> WORK REQUEST
If a line contains "(∀ T' : ℝ, 0 < T' → T'", it is the last one to write out; begin with the first line of the records and copy each exactly.

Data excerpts
/-- **Robust blow-up ⇒ a MAXIMAL regular `ν`-viscous solution blowing up in the (4.5) norm, for every
small positive viscosity** (`m = 4`, `α ∈ E₂(R)`): the conclusion of route WakeRatchet's
`MinimalViscousBlowup.ThresholdRay.maximalBlowup` (stub S3a of crux ⟨22743⟩: `C¹` on `[0,T⋆)`, datum, no
shells below `0`, the viscous motion on `[0,T⋆)`, (4.5)-regular on every `[0,T']`, `T' < T⋆`, (4.5)
norm unbounded on `[0,T⋆)`), now obtained from the hypothesis `NoGlobalCascade ε₀ α X₀` of K2(1)/K2ᵛ(1)
for every `0 < ν ≤ κ/√2` via `not_viscousGlobal_of_noGlobalCascade`.
[cite: Tao2016AveragedNS, §4 Thm. 4.2 and the viscous lattice before Thm. 4.2; Teschl2012, §2.6 Cor. 2.16 (maximal solutions)] -/
theorem maximalBlowup_of_noGlobalCascade {ε₀ R : ℝ}
    {α : Fin 4 → Fin 4 → Fin 4 → ℤ × ℤ × ℤ → ℝ} {X₀ : Fin 4 → ℝ}
    (hε : 0 < ε₀) (hR : 1 ≤ R) (hα : InTableClass R α) (hNG : NoGlobalCascade ε₀ α X₀) :
    ∃ κ : ℝ, 0 < κ ∧ ∀ ν : ℝ, 0 < ν → ν * Real.sqrt 2 ≤ κ →
      ∃ (T : ℝ) (X : Fin 4 → ℤ → ℝ → ℝ), 0 < T ∧
        (∀ i n, ContDiffOn ℝ 1 (X i n) (Set.Ico 0 T)) ∧
        (∀ i n, X i n 0 = if n = 0 then X₀ i else 0) ∧
        (∀ i n t, n < 0 → X i n t = 0) ∧
        (∀ i n t, 0 ≤ t → t < T → derivWithin (X i n) (Set.Ici 0) t =
          quadTerm ε₀ α X i n t - ν * (1 + ε₀) ^ ((2 : ℝ) * n) * X i n t) ∧
        (∀ T' : ℝ, 0 < T' → T' < T → ∃ M : ℝ, ∀ t : ℝ, 0 ≤ t → t ≤ T' →
          ∀ (i : Fin 4) (n : ℤ), (1 + (1 + ε₀) ^ ((10 : ℝ) * n)) * |X i n t| ≤ M) ∧
        (∀ M : ℝ, ∃ t : ℝ, 0 ≤ t ∧ t < T ∧
          ∃ (i : Fin 4) (n : ℤ), M < (1 + (1 + ε₀) ^ ((10 : ℝ) * n)) * |X i n t|) := by
  obtain ⟨κ, hκ, H⟩ := not_viscousGlobal_of_noGlobalCascade hε hNG
  exact ⟨κ, hκ, fun ν hν hνκ =>
    MinimalViscousBlowup.ThresholdRay.maximalBlowup ε₀ hε R hR α X₀ hα ν hν (H ν hν.le hνκ)⟩

end BlowupRigidityOne

end Summit.NavierStokesRegularity.NavierStokesRegularity.Theorems

end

> SOLUTION FOR THIS EXERCISE
/-- **Robust blow-up ⇒ a MAXIMAL regular `ν`-viscous solution blowing up in the (4.5) norm, for every
small positive viscosity** (`m = 4`, `α ∈ E₂(R)`): the conclusion of route WakeRatchet's
`MinimalViscousBlowup.ThresholdRay.maximalBlowup` (stub S3a of crux ⟨22743⟩: `C¹` on `[0,T⋆)`, datum, no
shells below `0`, the viscous motion on `[0,T⋆)`, (4.5)-regular on every `[0,T']`, `T' < T⋆`, (4.5)
norm unbounded on `[0,T⋆)`), now obtained from the hypothesis `NoGlobalCascade ε₀ α X₀` of K2(1)/K2ᵛ(1)
for every `0 < ν ≤ κ/√2` via `not_viscousGlobal_of_noGlobalCascade`.
[cite: Tao2016AveragedNS, §4 Thm. 4.2 and the viscous lattice before Thm. 4.2; Teschl2012, §2.6 Cor. 2.16 (maximal solutions)] -/
theorem maximalBlowup_of_noGlobalCascade {ε₀ R : ℝ}
    {α : Fin 4 → Fin 4 → Fin 4 → ℤ × ℤ × ℤ → ℝ} {X₀ : Fin 4 → ℝ}
    (hε : 0 < ε₀) (hR : 1 ≤ R) (hα : InTableClass R α) (hNG : NoGlobalCascade ε₀ α X₀) :
    ∃ κ : ℝ, 0 < κ ∧ ∀ ν : ℝ, 0 < ν → ν * Real.sqrt 2 ≤ κ →
      ∃ (T : ℝ) (X : Fin 4 → ℤ → ℝ → ℝ), 0 < T ∧
        (∀ i n, ContDiffOn ℝ 1 (X i n) (Set.Ico 0 T)) ∧
        (∀ i n, X i n 0 = if n = 0 then X₀ i else 0) ∧
        (∀ i n t, n < 0 → X i n t = 0) ∧
        (∀ i n t, 0 ≤ t → t < T → derivWithin (X i n) (Set.Ici 0) t =
          quadTerm ε₀ α X i n t - ν * (1 + ε₀) ^ ((2 : ℝ) * n) * X i n t) ∧
        (∀ T' : ℝ, 0 < T' → T' < T → ∃ M : ℝ, ∀ t : ℝ, 0 ≤ t → t ≤ T' →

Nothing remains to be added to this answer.